Computer forensic specialists have been making headlines for many reasons in recent years. The need for these specialists is high, and that need is growing each year, helping to make this a great career opportunity for those who have an interest in technology and the law. The computer forensics salary, the interesting nature of the career, and the number of jobs the field offers and will be offering in the coming years are all reasons to start pursuing this career.
Those who are employed in the field may work with law enforcement or with private firms. The main duties are to retrieve information from computers and other types of electronic devices that store data. Today, specialists could work on laptops, digital cameras, tablets, smart phones, flash drives, and more. Computer forensics examiners use specialized tools to help them with this job, and they need to be able to stay on top of all of the new tools and technologies that are out there.
Part of the computer forensics job description could be to testify in court and to relate the evidence found during investigations. Often, those who are in the field will work with members of law enforcement, attorneys, and other forensic specialists to see how the evidence fits together in the case.
The job outlook for those who decide to follow this career path is quite bright. Because the world increasingly uses computers, it means that the world may need to have more specialists with the knowledge and know-how to handle the crimes that follow. The 2012 U.S. Bureau of Labor Statistics report for information security analysts and computer system analysts, which have duties similar to forensic experts in computer information, show that there could be quite an impressive growth over the next 10 years. They project that job opportunities for people who are working in these fields is likely to increase by about 22 percent, which could mean more than 120,000 new jobs in the field.
Those who have an interest in the outlook for the career and who want to know more about the possibilities that it can offer will find a number of professional organizations that offer resources and information. The International Society of Forensic Computer Examiners (ISFCE), and the International Association of Computer Investigative Specialists (IACIS) are two.
The median salary for computer forensic examiners was around $75,660 in 2012, according to the BLS. Those in the lowest 10 percent earned as little as $43,190, while those in the highest 10 percent earned as much as $119,940 annually.
However, when considering salary, it is always important to remember that a number of disparate facts go into determining the pay for a job. The amount of experience and time in the field working as a specialist, as well as the type of work one is doing and the geographic location are all important factors. Having certifications can help as well when it comes to negotiating for a larger salary, as is evidenced later in the article.
After receiving a high school diploma, those who have an interest in the field should pursue a bachelor’s degree. Students today will be able to find a number of programs that can help them prepare for the field, including those that specialize in forensics and cyber security, as well as criminal justice. This field bridges the gap between those two realms. It is possible to find jobs in the field with an associate’s degree, but most of those who are working as a computer forensic specialist will have a bachelor’s degree. They will also have an appreciation and a love for computers and the desire to work through problems the right way and to see them to the end. People who pursue the field should also have a desire to see justice done.
Those who have certain certifications in the field, such as the CCE, or Certified Computer Examiner Certificate, will find it adds to the professionalism and list of credentials they can offer employers.

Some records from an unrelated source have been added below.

open Classical in
/-- **WEAK LAW OF LARGE NUMBERS FOR LOCAL PATTERNS UNDER THE IIC (ℤ^d, under (A2)□)**: at `p_c(ℤ^d)`, `d ≥ 2`, under (A2)□ at aspect
`(s,L)`, for every probability measure `ν` with Kesten's IIC limit property, every cylinder event `E` and every `η > 0`:
**`ν({ω : |#{x ∈ Λ(n) : ω + x ∈ E} − |Λ(n)|·P_{p_c}(E)| ≥ η·|Λ(n)|}) → 0`** — in a `ν`-typical configuration the pattern `E` occurs around a
proportion `P_{p_c}(E) + o(1)` of the sites of `Λ(n)`: seen through local statistics of large boxes, the incipient infinite cluster is
indistinguishable from critical percolation. [cite: Kesten1986, Thm. (3), (1.12)–(1.13)] [cite: BasuSapozhnikov2017ECP, Thm. 1.1 and §1 (A2)] -/
theorem iicMeasure_tendsto_real_density_deviation_criticalProbI (hd : 2 ≤ d) {s L : ℕ} (hs : 2 ≤ s) (hsL : s ≤ L) {ϰ : ℝ}
    (hϰ : 0 < ϰ) (hA2 : SetToSetQuasiMultAspectAt d (criticalProbI d) s L ϰ) {ν : Measure (BondConfig (Site d))}
    [IsProbabilityMeasure ν]
    (hν : ∀ (F : Finset (Sym2 (Site d))) (E : Set (BondConfig (Site d))), MeasurableSet E → DeterminedBy E ↑F →
      Tendsto (fun n : ℕ => (bondPercolation (zdGraph d) (criticalProbI d)).real (E ∩ siteToBoundary d n) /
        oneArmProb d (criticalProbI d) n) atTop (𝓝 (ν.real E)))
    {F : Finset (Sym2 (Site d))} {E : Set (BondConfig (Site d))} (hE : DeterminedBy E (↑F : Set (Sym2 (Site d))))
    {η : ℝ} (hη : 0 < η) :
    Tendsto (fun n : ℕ => ν.real {ω | η * (box d n).card ≤
        |((((box d n).filter fun x => BondConfig.relabel (sym2Equiv (Site.shift x)) ω ∈ E).card : ℕ) : ℝ) -
          (box d n).card * (bondPercolation (zdGraph d) (criticalProbI d)).real E|}) atTop (𝓝 0) :=
  tendsto_measureReal_deviation_of_moments (by omega) (fun x => BondConfig.relabel (sym2Equiv (Site.shift x)) ⁻¹' E)
    (measurableSet_preimage_relabel_shift hE)
    (iicMeasure_tendsto_boxAverage_real_preimage_shift_criticalProbI hd hs hsL hϰ hA2 hν hE)
    (iicMeasure_tendsto_boxPairAverage_real_preimage_shift_criticalProbI hd hs hsL hϰ hA2 hν hE) hη

open Classical in
/-- **WEAK LAW OF LARGE NUMBERS FOR LOCAL PATTERNS UNDER THE PLANAR IIC, unconditionally**: for every probability measure `ν` with Kesten's
IIC limit property at `p_c(ℤ²) = 1/2`, every cylinder event `E` and every `η > 0`:
**`ν({ω : |#{x ∈ Λ(n) : ω + x ∈ E} − |Λ(n)|·P_{1/2}(E)| ≥ η·|Λ(n)|}) → 0`**. [cite: Kesten1986, Thm. (3), (1.12)–(1.13)] -/
theorem iicMeasure_tendsto_real_density_deviation_Z2 {ν : Measure (BondConfig (Site 2))} [IsProbabilityMeasure ν]
    (hν : ∀ (F : Finset (Sym2 (Site 2))) (E : Set (BondConfig (Site 2))), MeasurableSet E → DeterminedBy E ↑F →
      Tendsto (fun n : ℕ => (bondPercolation (zdGraph 2) (criticalProbI 2)).real (E ∩ siteToBoundary 2 n) /
        oneArmProb 2 (criticalProbI 2) n) atTop (𝓝 (ν.real E)))
    {F : Finset (Sym2 (Site 2))} {E : Set (BondConfig (Site 2))} (hE : DeterminedBy E (↑F : Set (Sym2 (Site 2))))
    {η : ℝ} (hη : 0 < η) :
    Tendsto (fun n : ℕ => ν.real {ω | η * (box 2 n).card ≤
        |((((box 2 n).filter fun x => BondConfig.relabel (sym2Equiv (Site.shift x)) ω ∈ E).card : ℕ) : ℝ) -
          (box 2 n).card * (bondPercolation (zdGraph 2) (criticalProbI 2)).real E|}) atTop (𝓝 0) :=
  tendsto_measureReal_deviation_of_moments (d := 2) (by norm_num) (fun x => BondConfig.relabel (sym2Equiv (Site.shift x)) ⁻¹' E)
    (measurableSet_preimage_relabel_shift hE)
    (iicMeasure_tendsto_boxAverage_real_preimage_shift_Z2 hν hE)
    (iicMeasure_tendsto_boxPairAverage_real_preimage_shift_Z2 hν hE) hη

open Classical in
/-- **`L²`-ERGODIC THEOREM FOR THE IIC (ℤ^d, under (A2)□)**: at `p_c(ℤ^d)`, `d ≥ 2`, under (A2)□ at one aspect, for every probability measure `ν` with
Kesten's IIC limit property and every cylinder event `E`: **`∫ (#{x ∈ Λ(n) : ω + x ∈ E}/|Λ(n)| − P_{p_c}(E))² dν(ω) → 0`** — the empirical
density of the pattern `E` converges to its critical probability in `L²(ν)`. [cite: Kesten1986, Thm. (3), (1.12)–(1.13)]
[cite: BasuSapozhnikov2017ECP, Thm. 1.1 and §1 (A2)] -/
theorem iicMeasure_tendsto_integral_sq_density_sub_criticalProbI (hd : 2 ≤ d) {s L : ℕ} (hs : 2 ≤ s) (hsL : s ≤ L) {ϰ : ℝ}
    (hϰ : 0 < ϰ) (hA2 : SetToSetQuasiMultAspectAt d (criticalProbI d) s L ϰ) {ν : Measure (BondConfig (Site d))}
    [IsProbabilityMeasure ν]
    (hν : ∀ (F : Finset (Sym2 (Site d))) (E : Set (BondConfig (Site d))), MeasurableSet E → DeterminedBy E ↑F →
      Tendsto (fun n : ℕ => (bondPercolation (zdGraph d) (criticalProbI d)).real (E ∩ siteToBoundary d n) /
        oneArmProb d (criticalProbI d) n) atTop (𝓝 (ν.real E)))
    {F : Finset (Sym2 (Site d))} {E : Set (BondConfig (Site d))} (hE : DeterminedBy E (↑F : Set (Sym2 (Site d)))) :
    Tendsto (fun n : ℕ => ∫ ω, (((((box d n).filter fun x => BondConfig.relabel (sym2Equiv (Site.shift x)) ω ∈ E).card : ℕ) : ℝ) /
        (box d n).card - (bondPercolation (zdGraph d) (criticalProbI d)).real E) ^ 2 ∂ν) atTop (𝓝 0) :=
  tendsto_integral_sq_density_sub_of_moments (fun x => BondConfig.relabel (sym2Equiv (Site.shift x)) ⁻¹' E)
    (measurableSet_preimage_relabel_shift hE)
    (iicMeasure_tendsto_boxAverage_real_preimage_shift_criticalProbI hd hs hsL hϰ hA2 hν hE)
    (iicMeasure_tendsto_boxPairAverage_real_preimage_shift_criticalProbI hd hs hsL hϰ hA2 hν hE)

open Classical in
/-- **`L²`-ERGODIC THEOREM FOR THE PLANAR IIC, unconditionally**: for every probability measure `ν` with Kesten's IIC limit property at
`p_c(ℤ²)` and every cylinder event `E`: `∫ (#{x ∈ Λ(n) : ω + x ∈ E}/|Λ(n)| − P_{1/2}(E))² dν(ω) → 0`. [cite: Kesten1986, Thm. (3), (1.12)–(1.13)] -/
theorem iicMeasure_tendsto_integral_sq_density_sub_Z2 {ν : Measure (BondConfig (Site 2))} [IsProbabilityMeasure ν]
    (hν : ∀ (F : Finset (Sym2 (Site 2))) (E : Set (BondConfig (Site 2))), MeasurableSet E → DeterminedBy E ↑F →
      Tendsto (fun n : ℕ => (bondPercolation (zdGraph 2) (criticalProbI 2)).real (E ∩ siteToBoundary 2 n) /
        oneArmProb 2 (criticalProbI 2) n) atTop (𝓝 (ν.real E)))
    {F : Finset (Sym2 (Site 2))} {E : Set (BondConfig (Site 2))} (hE : DeterminedBy E (↑F : Set (Sym2 (Site 2)))) :
    Tendsto (fun n : ℕ => ∫ ω, (((((box 2 n).filter fun x => BondConfig.relabel (sym2Equiv (Site.shift x)) ω ∈ E).card : ℕ) : ℝ) /
        (box 2 n).card - (bondPercolation (zdGraph 2) (criticalProbI 2)).real E) ^ 2 ∂ν) atTop (𝓝 0) :=
  tendsto_integral_sq_density_sub_of_moments (d := 2) (fun x => BondConfig.relabel (sym2Equiv (Site.shift x)) ⁻¹' E)
    (measurableSet_preimage_relabel_shift hE)
    (iicMeasure_tendsto_boxAverage_real_preimage_shift_Z2 hν hE)
    (iicMeasure_tendsto_boxPairAverage_real_preimage_shift_Z2 hν hE)

end Summit.CriticalPhenomena.PercolationContinuityZ3.Theorems.Crossing

end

It shows that the recipient is able to meet the high standards of the ISFCE. Other types of certification that many professionals in the field strive to obtain include the GCFA, or Global Certified Forensic Analyst, certification from Global Information Assurance Certification, and the CCFE, Certified Computer Forensics Examiner certificate. These options look good on resumes sent to potential employers and it garners faith in clients when private firms have forensic specialists who have these certifications.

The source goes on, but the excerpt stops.